Help end medical misogyny. Sign our petition.

Help end medical misogyny.
Sign our petition.

Sign the petition

Please or to access all these features

AIBU?

Share your dilemmas and get honest opinions from other Mumsnetters.

AIBU to feel resentful about my partner's child and lack of boundaries?

53 replies

BlendedFamilyHELP · 24/06/2026 20:43

First time ever using a forum! This is something I’ve struggled with for a while. I have been with my partner for a few years now who has a 9 year old child from a previous relationship. It is difficult in that the child is very spoilt, and there is not much boundary or discipline put in place by either parent. My partner is very tunnel vision and will let the child get away with almost anything, which is translating into the child having little respect for myself. I find myself struggling more as the child gets older as their behaviour continues to worsen - tantrums, screaming, shouting, they are even physical towards their other parent - and I’m starting to see they are also quite manipulative when it comes to getting their own way. I often feel like I’m not respected or listened to in my own home and I do fear the future as the child continues to get older, but I don’t feel like I can’t talk to my partner about this as they see the child as to put it bluntly, perfect. It can feel quite lonely as none of my friends are in the same position. But I do really love my partner and overall we have a great relationship, so walking away is not something I consider currently, but I’m not sure they would ever take a conversation about their child well. And I really hate to say, but it’s all led to resentment of the child. Open to any advice or similar story sharing!

OP posts:
NinaGeiger · 24/06/2026 20:46

That sounds very difficult. I'm not sure what I would suggest!

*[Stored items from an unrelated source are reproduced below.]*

import Summits.Schanuel.Schanuel.Theorems.DiophantineDichotomyKhovanskiiApproxTypeEvRareFieldLWDh
import Summits.Schanuel.Schanuel.Theorems.EPiSimultaneousType.Negative.CoordinatewiseLinear
import Summits.Schanuel.Schanuel.Theorems.DiophantineDichotomyKhovanskiiApproxTypeEvMinimalClause
import Summits.Schanuel.Schanuel.Theorems.DiophantineDichotomyKhovanskiiApproxTypeEvExpAlgClauseMeasure
import HarnessLib

/-!
# The naive Lindemann–Weierstrass layer holds with the certificate-game value `a = (n+1)/(2n)`
# at every rank (`stub_evLWGameValue`)

Line `Sketch` of crux `DiophantineDichotomy.KhovanskiiApproxTypeEv` (stmt-Schanuel-14972), skeleton v10
(lead `prover-line-stmt-Schanuel-14972-c12-0`), registered stub `stub_evLWGameValue` — `--supports`.

Leaf B of the crux (`stub_evLW_rankThreeUp : ∀ n ≥ 3, EvLW n`) asks, at every Lindemann–Weierstrass point
`s ∈ ℚ̄ⁿ` with `ℚ`-linearly independent coordinates, for an eventual approximation type `a < 1/(n−1)`
(`ApproxTypeEvAt n s a b C`).  Line `rare-field-species` proved that the sub-tuple certificate game of every
`(degree, absolute height)`-priced architecture has value exactly `(n+1)/(2n)` (the equalising profile makes every
sub-tuple certificate cost that much, `certificate_value`; the singleton and full-tuple certificates already achieve
it, `two_certificate_cap`; p136514) and that in `(d,h)` currency the layer is a theorem at every rank (`evLWDh`,
p137028, exponent `1 + 1/n` divided by the minimal `y`-degree `m`); in naive currency the tree had only `a = 1 + 1/n` on all challengers (`approxTypeEvAt_lw_naive`)
and `a = 1 + 1/n − x` on balanced ones (`evLWBalanced`).  This file proves that the game value IS ATTAINED on ALL
challengers, unconditionally:

  `stub_evLWGameValue : ∀ n ≥ 1, ∀ s ∈ ℚ̄ⁿ lin. indep., ∃ C, ApproxTypeEvAt n s ((n+1)/(2n)) 2 C`.

Proof (the two certificates of `two_certificate_cap`, run as theorems): for a challenger `γ` of level `(d, H)` let
`m := min_j deg_ℚ γ_{y,j}`, attained at `j₀`.  FULL-TUPLE certificate: `evLWDh` at rank `n` gives
`‖γ − θ‖ ≥ exp(−C_F d^{1+1/n} log H / m)`.  SINGLE-SLOT certificate at `j₀`: the clause of `γ_{y,j₀}` is replaced by
an irreducible one of degree `m` and height `≤ 2^d (d+1) H` (`stub_minimalClause`), and the degree-linear
one-variable measure at `e^{s_{j₀}}` (`stub_expAlgIrredClauseMeasure`, Mahler 1932 / Ably 1994 at `m = 1` through
`evLWDh` at rank 1) gives `‖γ − θ‖ ≥ |γ_{y,j₀} − e^{s_{j₀}}| ≥ exp(−C_S m (log H + 2d))`.  With `a := (n+1)/(2n)`,
`1 + 1/n = 2a`: if `m ≥ dᵃ` the first exponent is `≤ C_F dᵃ log H`; otherwise the second is
`≤ C_S (dᵃ log H + 2d²)`.  So `ApproxTypeEvAt n s a 2 (2(C_S + C_F))`.  At `n = 2` this re-proves `a = 3/4`
(`approxTypeEvAt_lw_two_threeQuarters`; the landed `stub_evLW_two`, p123471, went another route); at `n = 3` it gives
`a = 2/3` (`approxTypeEvAt_lw_three_twoThirds`), the state of
the art of leaf B in the crux's own vocabulary, against the demand `a < 1/2`.  Everything here is proved; no named
facts.
-/

noncomputable section

set_option linter.dupNamespace false -- mandated summit/sub-problem namespace (single-conjunct summit)

namespace Summit.Schanuel.Schanuel.Cruxes.KhovanskiiApproxTypeEv.AnchoredReduction

open Summit.Schanuel.Schanuel.Cruxes.KhovanskiiApproxTypeEv.RareFieldSpecies (evLWDh)
open Summit.Schanuel.Schanuel.Cruxes.KhovanskiiApproxType.HeightWindowCompactness (one_le_of_clause)
open Summit.Schanuel.Schanuel.Theorems.EPiSimultaneousType (finrank_adjoin_simple_le_of_clause)
open Polynomial

/-- The degree of an integer polynomial that is irreducible over `ℚ` and vanishes at `z` is the degree of `z`
over `ℚ`. [folklore] -/
theorem gameValue_natDegree_eq_minpoly {z : ℂ} {R : Polynomial ℤ}
    (hirr : Irreducible (R.map (Int.castRingHom ℚ))) (hz : Polynomial.aeval z R = 0) :
    R.natDegree = (minpoly ℚ z).natDegree := by
  set p : ℚ[X] := R.map (Int.castRingHom ℚ) with hp
  have hp' : p = R.map (algebraMap ℤ ℚ) := by rw [hp, algebraMap_int_eq]
  have hroot : Polynomial.aeval z p = 0 := by rw [hp', Polynomial.aeval_map_algebraMap]; exact hz
  have hmin := minpoly.eq_of_irreducible hirr hroot
  have hlc : p.leadingCoeff⁻¹ ≠ 0 := inv_ne_zero (leadingCoeff_ne_zero.2 hirr.ne_zero)
  have h1 : (minpoly ℚ z).natDegree = p.natDegree := by
    rw [← hmin, natDegree_mul_C hlc]
  rw [h1, hp, natDegree_map_eq_of_injective (Int.castRingHom ℚ).injective_int]

/-- Logarithm bookkeeping for the irreducible clause height `2^d (d+1) H`:
`log (2^d (d+1) H) ≤ log H + 2d` for `d ≥ 1`, `H ≥ 1`. [folklore] -/
theorem log_irredHeight_le {d H : ℕ} (hd : 1 ≤ d) (hH : 1 ≤ H) :
    Real.log ((2 ^ d * (d + 1) * H : ℕ) : ℝ) ≤ Real.log H + 2 * d := by
  have hd0 : (0 : ℝ) < d := by exact_mod_cast hd
  have hH0 : (0 : ℝ) < H := by exact_mod_cast hH
  have h2d : (0 : ℝ) < (2 : ℝ) ^ d := by positivity
  have hd1 : (0 : ℝ) < (d : ℝ) + 1 := by positivity
  push_cast
  rw [Real.log_mul (by positivity) hH0.ne', Real.log_mul h2d.ne' hd1.ne', Real.log_pow]
  have hlog2 : Real.log 2 ≤ 1 := by
    have := Real.log_two_lt_d9
    linarith
  have hlogd : Real.log ((d : ℝ) + 1) ≤ d := by
    have := Real.add_one_le_exp (d : ℝ)
    calc Real.log ((d : ℝ) + 1) ≤ Real.log (Real.exp d) :=
          Real.log_le_log hd1 this
      _ = d := Real.log_exp _
  nlinarith [Real.log_nonneg (by norm_num : (1 : ℝ) ≤ 2)]

/-- **`stub_evLWGameValue` — THE NAIVE LW LAYER WITH THE GAME VALUE `a = (n+1)/(2n)`, EVERY RANK** (registered
sub-goal of line `Sketch`, skeleton v10; lead c12): at every `s ∈ ℚ̄ⁿ` (`n ≥ 1`) with `ℚ`-linearly independent
coordinates, `ApproxTypeEvAt n s ((n+1)/(2n)) 2 C` for some `C` — single-slot certificate (Mahler/Ably at `m = 1`,
degree-linear, on the irreducible clause of the `y`-coordinate of least degree `m`) if `m < dᵃ`, full-tuple
certificate (`evLWDh`, exponent `1 + 1/n = 2a` divided by `m`) if `m ≥ dᵃ` — the two certificates of
`two_certificate_cap` (p136514) run as theorems; by `certificate_value` (p136514) no `(degree, absolute height)`-priced
sub-tuple certificate does better against the equalising profile.  Leaf B of the crux demands
`a < 1/(n−1) < (n+1)/(2n)` (`n ≥ 3`). [cite: Ably1994, Théorème p. 30] -/
theorem stub_evLWGameValue (n : ℕ) (s : Fin n → ℂ) (hn : 1 ≤ n) (halg : ∀ i, IsAlgebraic ℚ (s i))
    (hli : LinearIndependent ℚ s) :
    ∃ C : ℝ, ApproxTypeEvAt n s (((n : ℝ) + 1) / (2 * n)) 2 C := by
  -- the two certificate engines
  obtain ⟨CF, hCF, hallF⟩ := evLWDh n s hn halg hli
  choose CS hCS hallS using
    fun j : Fin n => stub_expAlgIrredClauseMeasure (s j) (halg j) (hli.ne_zero j)
  set C₁ : ℝ := ∑ j, CS j with hC₁
  have hC₁j : ∀ j, CS j ≤ C₁ := fun j =>
    Finset.single_le_sum (f := CS) (fun i _ => (hCS i).le) (Finset.mem_univ j)
  have hC₁0 : 0 ≤ C₁ := Finset.sum_nonneg fun i _ => (hCS i).le
  -- the exponent
  set a : ℝ := ((n : ℝ) + 1) / (2 * n) with ha
  have hn0 : (0 : ℝ) < n := by exact_mod_cast hn
  have hn1 : (1 : ℝ) ≤ n := by exact_mod_cast hn
  have ha0 : 0 < a := by rw [ha]; positivity
  have ha1 : a ≤ 1 := by
    rw [ha, div_le_one (by positivity)]
    linarith
  have hpa : 1 + 1 / (n : ℝ) = a + a := by
    rw [ha]; field_simp; ring
  refine ⟨2 * (C₁ + CF), by positivity, fun d => ?_⟩
  obtain ⟨HF, hHF⟩ := hallF d
  choose HS hHS using fun j : Fin n => hallS j d
  refine ⟨max HF (max (Finset.univ.sup HS) 2), fun H γ hH hfr hpoly => ?_⟩
  have hHF' : HF ≤ H := le_trans (le_max_left _ _) hH
  have hHS' : ∀ j, HS j ≤ H := fun j =>
    le_trans (le_trans (Finset.le_sup (Finset.mem_univ j)) (le_max_left _ _))
      (le_trans (le_max_right _ _) hH)
  have hH2 : 2 ≤ H := le_trans (le_trans (le_max_right _ _) (le_max_right _ _)) hH
  have hH1 : 1 ≤ H := le_trans (by norm_num) hH2
  have hH1r : (1 : ℝ) < H := by exact_mod_cast hH2
  have hlogH : 0 ≤ Real.log H := Real.log_nonneg hH1r.le
  -- the minimising `y`-coordinate and its degree `m`, `1 ≤ m ≤ d`
  obtain ⟨j₀, -, hmin⟩ := Finset.exists_min_image Finset.univ
    (fun j : Fin n => (minpoly ℚ (γ (Sum.inr j))).natDegree) ⟨⟨0, hn⟩, Finset.mem_univ _⟩
  obtain ⟨hint, hfr₀⟩ := finrank_adjoin_simple_le_of_clause (hpoly (Sum.inr j₀))
  set m : ℕ := (minpoly ℚ (γ (Sum.inr j₀))).natDegree with hm
  have hm1 : 1 ≤ m := minpoly.natDegree_pos hint
  have hmd : m ≤ d := by
    rw [hm, ← IntermediateField.adjoin.finrank hint]
    exact hfr₀
  have hd1 : 1 ≤ d := hm1.trans hmd
  have hd0 : (0 : ℝ) < d := by exact_mod_cast hd1
  have hd1r : (1 : ℝ) ≤ d := by exact_mod_cast hd1
  have hm0 : (0 : ℝ) < m := by exact_mod_cast hm1
  -- sup-norm bookkeeping at the slot `j₀`
  set z : ℂ := γ (Sum.inr j₀) with hz
  have hcoord : ‖z - Complex.exp (s j₀)‖ ≤ ‖γ - Sum.elim s (Complex.exp ∘ s)‖ := by
    have := norm_le_pi_norm (γ - Sum.elim s (Complex.exp ∘ s)) (Sum.inr j₀)
    simpa [hz] using this
  -- FULL-TUPLE certificate
  have hfull : Real.exp (-(CF * (d : ℝ) ^ (1 + 1 / (n : ℝ)) * Real.log H / m)) ≤
      ‖γ - Sum.elim s (Complex.exp ∘ s)‖ :=
    hHF H m γ hHF' hm1 hmd hfr hpoly fun j => hmin j (Finset.mem_univ j)
  -- SINGLE-SLOT certificate at `j₀`: irreducible clause of degree `m`, height `≤ 2^d (d+1) H`
  obtain ⟨P, hP0, hPdeg, hPH, hProot⟩ := hpoly (Sum.inr j₀)
  obtain ⟨R, hirr, hRroot, -, hRdeg, hRcoef⟩ := stub_minimalClause z d H P hP0 hPdeg hPH hProot
  have hRm : R.natDegree = m := by rw [hm, hz]; exact gameValue_natDegree_eq_minpoly hirr hRroot
  set H' : ℕ := 2 ^ d * (d + 1) * H with hH'
  have hHH' : H ≤ H' := by
    have h1 : 1 ≤ 2 ^ d * (d + 1) := Nat.one_le_iff_ne_zero.2 (by positivity)
    calc H = 1 * H := (one_mul _).symm
      _ ≤ 2 ^ d * (d + 1) * H := Nat.mul_le_mul_right _ h1
  have hsingle : Real.exp (-(CS j₀ * (m : ℝ) * Real.log H')) ≤ ‖γ - Sum.elim s (Complex.exp ∘ s)‖ := by
    have h := hHS j₀ H' z R ((hHS' j₀).trans hHH') hirr hRroot hRdeg (fun l => by
      simpa [hH'] using hRcoef l)
    rw [hRm] at h
    exact h.trans hcoord
  have hlogH' : Real.log H' ≤ Real.log H + 2 * d := log_irredHeight_le hd1 hH1
  have hlogH'0 : 0 ≤ Real.log H' :=
    Real.log_nonneg (by exact_mod_cast hH1.trans hHH')
  -- the two cases of the certificate game
  have hda0 : 0 < (d : ℝ) ^ a := Real.rpow_pos_of_pos hd0 _
  have hda1 : 1 ≤ (d : ℝ) ^ a := Real.one_le_rpow hd1r ha0.le
  have hdad : (d : ℝ) ^ a ≤ d := by
    calc (d : ℝ) ^ a ≤ (d : ℝ) ^ (1 : ℝ) := Real.rpow_le_rpow_of_exponent_le hd1r ha1
      _ = d := Real.rpow_one _
  have hd2 : (d : ℝ) ^ (2 : ℝ) = (d : ℝ) * d := by
    rw [show (2 : ℝ) = ((2 : ℕ) : ℝ) by norm_num, Real.rpow_natCast, sq]
  by_cases hcase : (m : ℝ) ≤ (d : ℝ) ^ a
  · -- single slot: `CS m log H' ≤ C₁ dᵃ (log H + 2d) ≤ 2 (C₁ + CF) (dᵃ log H + d²)`
    refine le_trans (Real.exp_le_exp.2 (neg_le_neg ?_)) hsingle
    have h1 : CS j₀ * (m : ℝ) * Real.log H' ≤ C₁ * (d : ℝ) ^ a * (Real.log H + 2 * d) := by
      apply mul_le_mul (mul_le_mul (hC₁j j₀) hcase hm0.le hC₁0) hlogH' hlogH'0
      positivity
    have h2 : (d : ℝ) ^ a * (2 * d) ≤ 2 * (d : ℝ) ^ (2 : ℝ) := by
      rw [hd2]; nlinarith [hdad, hd0]
    rw [hd2] at h2 ⊢
    nlinarith [h1, h2, hC₁0, hCF.le, hlogH, hda0, mul_nonneg hC₁0 (mul_nonneg hda0.le hlogH),
      mul_nonneg hCF.le (mul_nonneg hda0.le hlogH), mul_nonneg hC₁0 hd0.le]
  · -- full tuple: `CF d^{2a} log H / m ≤ CF dᵃ log H ≤ 2 (C₁ + CF) (dᵃ log H + d²)`
    push Not at hcase
    refine le_trans (Real.exp_le_exp.2 (neg_le_neg ?_)) hfull
    have hsplit : (d : ℝ) ^ (1 + 1 / (n : ℝ)) = (d : ℝ) ^ a * (d : ℝ) ^ a := by
      rw [hpa, Real.rpow_add hd0]
    have h1 : CF * (d : ℝ) ^ (1 + 1 / (n : ℝ)) * Real.log H / m ≤ CF * (d : ℝ) ^ a * Real.log H := by
      rw [hsplit, div_le_iff₀ hm0]
      have : CF * ((d : ℝ) ^ a * (d : ℝ) ^ a) * Real.log H =
          (CF * (d : ℝ) ^ a * Real.log H) * (d : ℝ) ^ a := by ring
      rw [this]
      exact mul_le_mul_of_nonneg_left hcase.le (by positivity)
    rw [hd2]
    nlinarith [h1, hC₁0, hCF.le, hlogH, hda0, mul_nonneg hC₁0 (mul_nonneg hda0.le hlogH),
      mul_nonneg hCF.le (mul_nonneg hda0.le hlogH), mul_nonneg hC₁0 hd0.le, mul_nonneg hCF.le hd0.le]

/-- **Rank 3: `a = 2/3` at every Lindemann–Weierstrass triple, unconditionally** — the state of the art of leaf B
(`EvLW 3` demands some `a < 1/2`) in the crux's own vocabulary `ApproxTypeEvAt`. [folklore] -/
theorem approxTypeEvAt_lw_three_twoThirds (s : Fin 3 → ℂ) (halg : ∀ i, IsAlgebraic ℚ (s i))
    (hli : LinearIndependent ℚ s) : ∃ C : ℝ, ApproxTypeEvAt 3 s (2 / 3) 2 C := by
  obtain ⟨C, hC⟩ := stub_evLWGameValue 3 s (by norm_num) halg hli
  refine ⟨C, ?_⟩
  have h : (((3 : ℕ) : ℝ) + 1) / (2 * ((3 : ℕ) : ℝ)) = 2 / 3 := by norm_num
  rw [h] at hC
  exact hC

/-- **Rank 2: `a = 3/4` at every Lindemann–Weierstrass pair, through the game** — the exponent of the closed
rank-2 layer (`stub_evLW_two : EvLWTwo`, p123471, went through the slot dichotomy; `EvLWTwo` asks for some `a < 1`
and follows from this at once — not restated here) by a second, shorter kernel route (both rest on Ably 1994 and the
relative-Siegel transfer). [folklore] -/
theorem approxTypeEvAt_lw_two_threeQuarters (s : Fin 2 → ℂ) (halg : ∀ i, IsAlgebraic ℚ (s i))
    (hli : LinearIndependent ℚ s) : ∃ C : ℝ, ApproxTypeEvAt 2 s (3 / 4) 2 C := by
  obtain ⟨C, hC⟩ := stub_evLWGameValue 2 s (by norm_num) halg hli
  refine ⟨C, ?_⟩
  have h : (((2 : ℕ) : ℝ) + 1) / (2 * ((2 : ℕ) : ℝ)) = 3 / 4 := by norm_num
  rw [h] at hC
  exact hC

/-- The game value never reaches leaf B's threshold at rank `n ≥ 3`: `1/(n−1) < (n+1)/(2n)` (cf. `threshold_lt_cap`,
p136514) — so `stub_evLWGameValue` does not touch `EvLW n`, `n ≥ 3`; it only pins the proved side of its window.
[folklore] -/
theorem gameValue_above_threshold {n : ℕ} (hn : 3 ≤ n) :
    1 / ((n : ℝ) - 1) < ((n : ℝ) + 1) / (2 * n) := by
  have hn' : (3 : ℝ) ≤ n := by exact_mod_cast hn
  rw [div_lt_div_iff₀ (by linarith) (by positivity)]
  nlinarith

end Summit.Schanuel.Schanuel.Cruxes.KhovanskiiApproxTypeEv.AnchoredReduction

end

Anxioustealady · 24/06/2026 20:46

You're blaming a 9 year old when its your boyfriends fault

fireandlightening · 24/06/2026 20:50

Does the child live with you and your partner 50/50? How long have you lived together? And, been together? I would expect the child to treat you with courtesy and respect, and that you can be clear about. You can also be clear about your own boundaries - what you will do with and for the child (and not). The parenting/discipline you should leave to the parents.

Unexpectedlysinglemum · 24/06/2026 20:51

How much does child stay with you, who’s house do you live in and do you want your own child?

ThejoyofNC · 24/06/2026 20:54

What are your future intentions for this relationship? You obviously can't have children with him because he's a terrible father.

Contrarymary30 · 24/06/2026 20:58

ThejoyofNC · 24/06/2026 20:54

What are your future intentions for this relationship? You obviously can't have children with him because he's a terrible father.

You don't know if he's a terrible father , the op sounds very resentful and jealous of this child .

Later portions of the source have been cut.